The data from a phase IIa clinical study presented at the AASLD Liver Meeting in 2015 demonstrated that ARC-520, a targeted RNAi therapeutic against HBV, effectively reduced HBV surface antigen levels up to a maximum mean 1.5 logs (96.8%) and 1.9 logs (99%) in treatment-naïve patients who tested positive for HBV e-antigen. The direct sustained antiviral effect of a single dose lasted 57 days. ARC-520 has been examined in multiple studies aimed at producing a functional cure for HBV infection (7). Unfortunately, the clinical trials with ARC-520 have been recently stopped by FDA due to the occurrence of sever adverse effect.

In siRNA-based technologies, many studies have reported innate immune stimulation by siRNA and/or the siRNA delivery vehicle (8–11). Various features of the siRNA structure, sequence, and delivery mode have contributed to the immune stimulation effect, leading to undesired effects and the misinterpretation of experimental results, i.e., immunological off-target effects (12). Sledz et al. observed a twofold induction of 52 of the 850 putative interferon (IFN)-stimulated genes (ISGs) upon the use of synthetic siRNAs (13). Bridge et al. reported that the use of DNA vectors that encoded small hairpin RNAs upregulated 27 ISGs. Of note, these authors observed that oligoadenylate synthase-1 (OAS1) was upregulated by 50-fold using one siRNA vector and 500-fold using two vectors (14).

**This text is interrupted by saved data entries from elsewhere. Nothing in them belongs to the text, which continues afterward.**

import Literature.Barriers.CriticalPhenomena.LaceExpansionGaussianDeconvolutionProp24Analysis
import HarnessLib

/-!
# Liu–Slade 2024, Proposition 2.4: `f̂ = ĈÊĜ` is `n_d` times weakly differentiable
# (`LiuSlade2024_prop24_holds`)

Barrier catalogue `Literature/Barriers/CriticalPhenomena/` (D-0021), companion of
`LaceExpansionGaussianDeconvolution.lean`, which decomposes Liu–Slade 2024, Theorem 1.2
(`LiuSlade2024_thm12_critical`, an input of Liu–Slade 2026, Thm. 1.7 and of Sakai's Theorem 1.3
for the spread-out Ising model, `LaceExpansionIsingAboveFour`) into named inputs. This file
DISCHARGES the named fact `LiuSlade2024_prop24`:

* `LiuSlade2024_prop24_holds` — **Proposition 2.4** ("Let `F` obey Assumption 1.1. Then the
  function `f̂ = ĈÊĜ` is `n_d` times weakly differentiable") together with the `L¹` bounds of its
  proof, uniformly in `F` (the uniformity clause of Theorem 1.2): for `d > 2`, `K₁, K₂ > 0` and
  `ρ > (d-8)/2 ∨ 0` there is `C = C(d, K₁, K₂, ρ)` such that for every `F` obeying Assumption 1.1
  (`LS24Assumption d K₁ K₂ ρ F`) the function `f̂ = 1/F̂ - λ/Â_μ` (`ls24fHat F`, (1.30)) is
  integrable on `𝕋^d` with `‖f̂‖₁ ≤ C` and has, for every word `α` of directions with
  `|α| ≤ n_d` (`lsND d ρ`, first display of §2.2), a weak derivative `f̂_α` in the sense of
  Definition A.1 (`HasTorusWeakDeriv`) with `‖f̂_α‖₁ ≤ C`.

All auxiliary material is proved in this file (sub-namespace `LiuSlade2024Prop24`); there are no
new definitions of tree-level interest and no new named facts (D-0026: net debt −1).

## The printed proof, and how it is formalized

The source (§2.2.1) computes `f̂_α` from `f̂ = Ê/(ÂF̂)` (`Â = 1 - μD̂`, `E = A_μ - λF`, (1.28))
by the product and quotient rules as an integer combination of the monomials (2.9)
`(∏ₙ Â_{δₙ}/Â) · (Ê_{β}/(ÂF̂)) · (∏ₘ F̂_{γₘ}/F̂)`; bounds each factor in a Lebesgue class by
**Lemma 2.5** (`Â_γ/Â, F̂_γ/F̂ ∈ L^q` for `q⁻¹ > |γ|/d` and `Ê_γ/(ÂF̂) ∈ L^q` for
`q⁻¹ > (2 - σ + |γ|)/d`, `σ ∈ (0, ρ)`, `σ ≤ 2`, `|γ| < (d - 2 + ρ∧2) ∧ (d/2 + 2 + ρ)`), itself
proved in §2.2.2 from **Lemma 2.2** (`|Ê_γ(k)| ≲ K|k|^{2+σ-|γ|}` for `|γ| < 2 + σ`, from the two
vanishing moments of `E`), the infrared bounds `Â ≳ |k|²` (1.26), `F̂ - F̂(0) ≥ K₂|k|²` (1.10) and
**Lemma 2.6** (`‖ĥ‖_q ≤ c K` for `|h| ≤ K⟦x⟧^{-b}`, `d/2 < b ≤ d`, `q < d/(d-b)`, by
Hausdorff–Young); and adds the exponents by Hölder's inequality ((2.10)–(2.12):
`r⁻¹ = Σ rₙ⁻¹ + q⁻¹ + Σ qₘ⁻¹ > (|α| + 2 - σ)/d`, and `r = 1` is allowed because
`|α| ≤ n_d < d - 2 + ρ ∧ 2`, (2.7)). The calculus rules for WEAK derivatives are Appendix A
(Lemmas A.2–A.3, by mollification and the ACL characterisation), and derivatives of Fourier
series are computed termwise by Lemma A.4.

The formalization keeps this architecture — the same three factor families, the same Lebesgue
classes with the same exponents `|γ|/d` and `(2 - σ + |γ|)/d` (plus a margin `τ`), Lemma 2.2 with
its four cases `|γ| = 0, 1, 2, 3`, the infrared bounds, the Hölder bookkeeping (2.11) monomial by
monomial, `σ := (s₀ + ρ∧2)/2` with `n_d = d - 2 + s₀` — with two deviations imposed by the library
(Mathlib has neither the Hausdorff–Young inequality on `ℤ^d` nor the ACL theory of Appendix A):

1. *Classical calculus at level `N`, then ONE weak limit* (in place of Lemmas A.2–A.3). `F` is
   truncated to `F_N = F·1{‖x‖_∞ ≤ 2^N}` (`truncF`); the constants `λ_N, μ_N` ((1.12)) and
   `E_N = A_{μ_N} - λ_N F_N` are re-derived from `F_N`, so that `Σ_x E_N = Σ_x |x|²E_N = 0` hold
   exactly (as Lemma 2.2 requires) and `λ_N → λ`, `μ_N → μ` (`tendsto_ls24Lambda_truncF`,
   `tendsto_ls24Mu_truncF`); all level-`N` transforms are trigonometric polynomials, and the two
   denominators are shifted by `ε_N = 2(tail_N + |μ_N - μ|) + 1/(N+1) → 0`, chosen so that
   `Re(Â_{μ_N} + ε_N) ≥ Re Â_μ` and `Re(F̂_N + ε_N) ≥ Re F̂` pointwise (`re_AhatN_add_epsN_pos`,
   `re_FhatN_add_epsN_ge`): the level-`N` factors are smooth, obey the SAME majorants as the limit
   factors, and their classical `∂ⱼ` obeys the three formal rules
   `∂ⱼ(Â_w g_A) = Â_{jw} g_A - (Â_j g_A)(Â_w g_A)` etc. (`factor_rules`), so that `∂ⱼ` of an
   evaluated formal sum of monomials is the evaluation of its formal derivative
   (`partialDeriv_evalF`; the formal sum of `∇^α f̂` is `fDeriv α`, its monomials are well formed
   of order `|α|` with coefficient mass `≤ (4n_d+3)^{|α|}`, `Mono.WF_fDeriv`, `mass_fDeriv_le`).
   Each factor converges in its Lebesgue class as `N → ∞` (`packP`, `packR`, `packQ`: a generic
   "numerator in `L^{1/s₁}` times dominated weight `≲ |k|^{-a}` in `L^{1/s₂}`" lemma
   `factor_package`, Hölder plus dominated convergence), hence so does each monomial in `L¹`
   (`mono_facts`, finite Hölder `eLpNorm_finset_prod_le`) and each formal sum (`fsum_facts`), and
   weak derivatives pass to `L¹` limits word by word (`hasWeakPartialDeriv_of_tendsto`,
   `weakDeriv_facts`). At `N = ∞` the starting formal sum is `Ê/(ÂF̂) = 1/F̂ - λ/Â = f̂` a.e.
   (`evalF_fDeriv_nil_ae`).
2. *Lemma 2.6 (ii) / Lemma A.4 without Hausdorff–Young.* For `|c(x)| ≤ K⟦x⟧^{-b}` with `b > d/2`
   the transform `ĉ` is defined as the a.e. limit of the DYADIC box partial sums (`dFT`,
   `ae_tendsto_dyadicSum`), and `‖ĉ‖_q ≤ c_{d,b,q} K` for `2 ≤ q < d/(d-b)` together with
   `L^q` convergence of the dyadic sums (`eLpNorm_dFT_le`, `tendsto_eLpNorm_dFT_sub_dyadicSum`) is
   proved by interpolating, on each dyadic shell, the trivial sup bound with Parseval
   (`eLpNorm_trigPoly_shell_le`: `‖P_shell‖_q ≤ 8^d K 2^{-nθ}`, `θ = d/q - (d - b) > 0`) and
   summing the geometric series; `∂ⱼ ĉ = (2πi xⱼ c)^` weakly (`hasWeakPartialDeriv_dFT`) then
   follows from the classical derivative of the partial sums. This is the only place where the
   constants differ from the source's (unspecified) `c_{d,b,q}`.

Smaller points: multi-indices are words (`List (Fin d)`), `x^α ↦ (2πi x)^w` (`coefW`), and the
torus is Mathlib's `UnitAddTorus (Fin d) = (ℝ/ℤ)^d` with Haar probability measure, coordinate
`t = k/2π`, modulus `ϱ(t) = (Σ‖tᵢ‖²)^{1/2} = |k|/2π` (`tnorm`); the infrared bounds read
`Re F̂ ≥ K₂ϱ²` and `Re Â_μ ≥ (8μ/d)ϱ²` (`re_latticeFourier_ge`, `re_latticeFourier_lsA_ge`), and
(1.10) forces `F'' ≥ dK₂/(2π²)` (`ls24Fpp_ge_of_assumption`), whence `0 < λ ≤ 2π²/(dK₂)` and
`μ₀(d,K₁,K₂,ρ) ≤ μ ≤ 1` (`params_of_assumption`) — the source of the uniformity in `F`.

## References

* Y. Liu, G. Slade, *Gaussian deconvolution and the lace expansion*, Probab. Theory Related
  Fields 195 (2024), arXiv:2310.07635: §1.1 (Assumption 1.1, (1.10), (1.12)), §1.4.2
  ((1.26)–(1.30)), §2.1 (Lemma 2.2 and its proof), §2.2 ((2.7), Proposition 2.4 and its proof
  (2.9)–(2.12), Lemma 2.5, Lemma 2.6 and §2.2.2), Appendix A (Definition A.1, Lemmas A.2–A.4)
  [LiuSlade2024].
-/

noncomputable section

namespace Literature.Barriers.CriticalPhenomena.SpreadOutIsing

open Filter UnitAddTorus Literature.Probability.LatticeModels Real
open Literature.Analysis.FunctionSpaces Literature.Analysis.FunctionSpaces.Torus
open _root_.MeasureTheory _root_.Topology
open scoped ENNReal

variable {d : ℕ}

local notation "𝕋" d => UnitAddTorus (Fin d)

namespace LiuSlade2024Prop24

/-! ### The monomial calculus: `Â_δ/Â`, `Ê_β/(ÂF̂)`, `F̂_γ/F̂` factors and the formal `∂ⱼ`

Abstract over three families `P Q R : List (Fin d) → 𝕋^d → ℂ` (word ↦ factor) obeying the
derivative rules of the three factor types (display (2.9) of the source and its derivation by the
product and quotient rules): `∂ⱼ P_w = P_{jw} - P_j P_w`, `∂ⱼ R_w = R_{jw} - R_j R_w`,
`∂ⱼ Q_w = Q_{jw} - P_j Q_w - R_j Q_w`. -/

section MonomialCalculus

/-- Replace the `i`-th entry `a` of a list by `f a` (no-op past the end). [folklore] -/
def modifyAt {α : Type*} (f : α → α) : ℕ → List α → List α
  | _, [] => []
  | 0, a :: l => f a :: l
  | i + 1, a :: l => a :: modifyAt f i l

/-- `modifyAt` on the empty list. [folklore] -/
@[simp] theorem modifyAt_nil {α : Type*} (f : α → α) (i : ℕ) : modifyAt f i ([] : List α) = [] := by
  cases i <;> rfl

/-- `modifyAt` at the head. [folklore] -/
@[simp] theorem modifyAt_zero_cons {α : Type*} (f : α → α) (a : α) (l : List α) :
    modifyAt f 0 (a :: l) = f a :: l := rfl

However, neither the silencing vectors nor the synthetic siRNAs was effective, suggesting that some aspect of both the siRNA sequence and the delivery method is required to upregulate IFN. Most of the published data of the immune-related side effects of various reagents observed in in vitro and in vivo experiments that may be helpful in the development and use of microRNA (miRNA)- and RNAi-based methods are stored in the RNAimmuno database² (15).

In a previous study in primary woodchuck hepatocytes (PWHs) with woodchuck hepatitis virus (WHV) infection, we observed that RNAi-mediated WHV suppression upregulated the expressions of Myxovirus resistance A (MxA) and major histocompatibility complex I (MHC-I) genes (16), while further studies revealed that the RNAi process enhances innate immune responses via multiple signaling pathways in primary hepatocytes (17).

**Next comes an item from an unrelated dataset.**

end Summit.AtomisticToContinuum.HydrodynamicLimit.Theorems.KiferCompactification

siRNA-Associated Immune Stimulation

Molecular Foundation of Single-Stranded RNA (ssRNA) And Double-Stranded RNA (dsRNA) Immune Sensing

Four or more signaling pathways recognize RNA molecules and induce the production of type I IFN and pro-inflammatory cytokines, including the retinoic acid-inducible gene-I (RIG-I)/melanoma differentiation-associated protein 5 (MDA5), toll-like receptor (TLR) 3, TLR7/8, and dsRNA-dependent protein kinase (PKR) pathways (Figure 1). MDA5 recognizes long RNA molecules, while RIG-I detects the emerging 5′-triphosphate moiety of viral transcripts or genomes of negative-sense ssRNA viruses (18), dsRNAs that are 300–1,000 bp long (19), short blunt-ended dsRNA (siRNA ~21 nucleotides long) (19), and RNase L-generated small self-RNAs (20). Thus, the RIG-I/MDA5 pathway recognizes ssRNA, dsRNAs, siRNAs, and small self-RNAs; TLR3 recognizes dsRNA; and TLR7 and TLR8 identify GU-rich short ssRNA as well as small manmade molecules such as nucleoside analogs and midazoquinolines. These ligands bind to TLR3, and TLR7/8 subsequently activates downstream signaling molecules, including nuclear transcription factor (NF)-κB, IFN regulatory factor (IRF) 1/3/7, c-Jun N-terminal protein kinase, and mitogen-activated protein kinase, activating type I IFNs, chemokines, pro-inflammatory cytokines, antibodies, adhesion molecules, MHCs, and costimulatory molecules (21). PKR was first identified as a sensor that functions in a non-sequence-specific fashion with long (>33 bp) dsRNA sequences, causing activation. Some cellular and viral RNAs containing multiple shorter dsRNA sections and non-Watson–Crick structures can also regulate PKR (22, 23).

FIGURE 1

Figure 1. Schematic representation of RNA interference (RNAi)-associated immunostimulation. The retinoic acid-inducible gene-I (RIG-I)/melanoma differentiation-associated protein 5 (MAD5), toll-like receptor (TLR) 3, TLR7/8, and PKR signaling pathways can recognize isiRNA; on the other hand, the RNAi process generates small RNAs that may activate PKR, TLR3, and TLR7/8, inducing type I interferon (IFN) and pro-inflammatory cytokine production. isiRNA, immunostimulatory siRNA.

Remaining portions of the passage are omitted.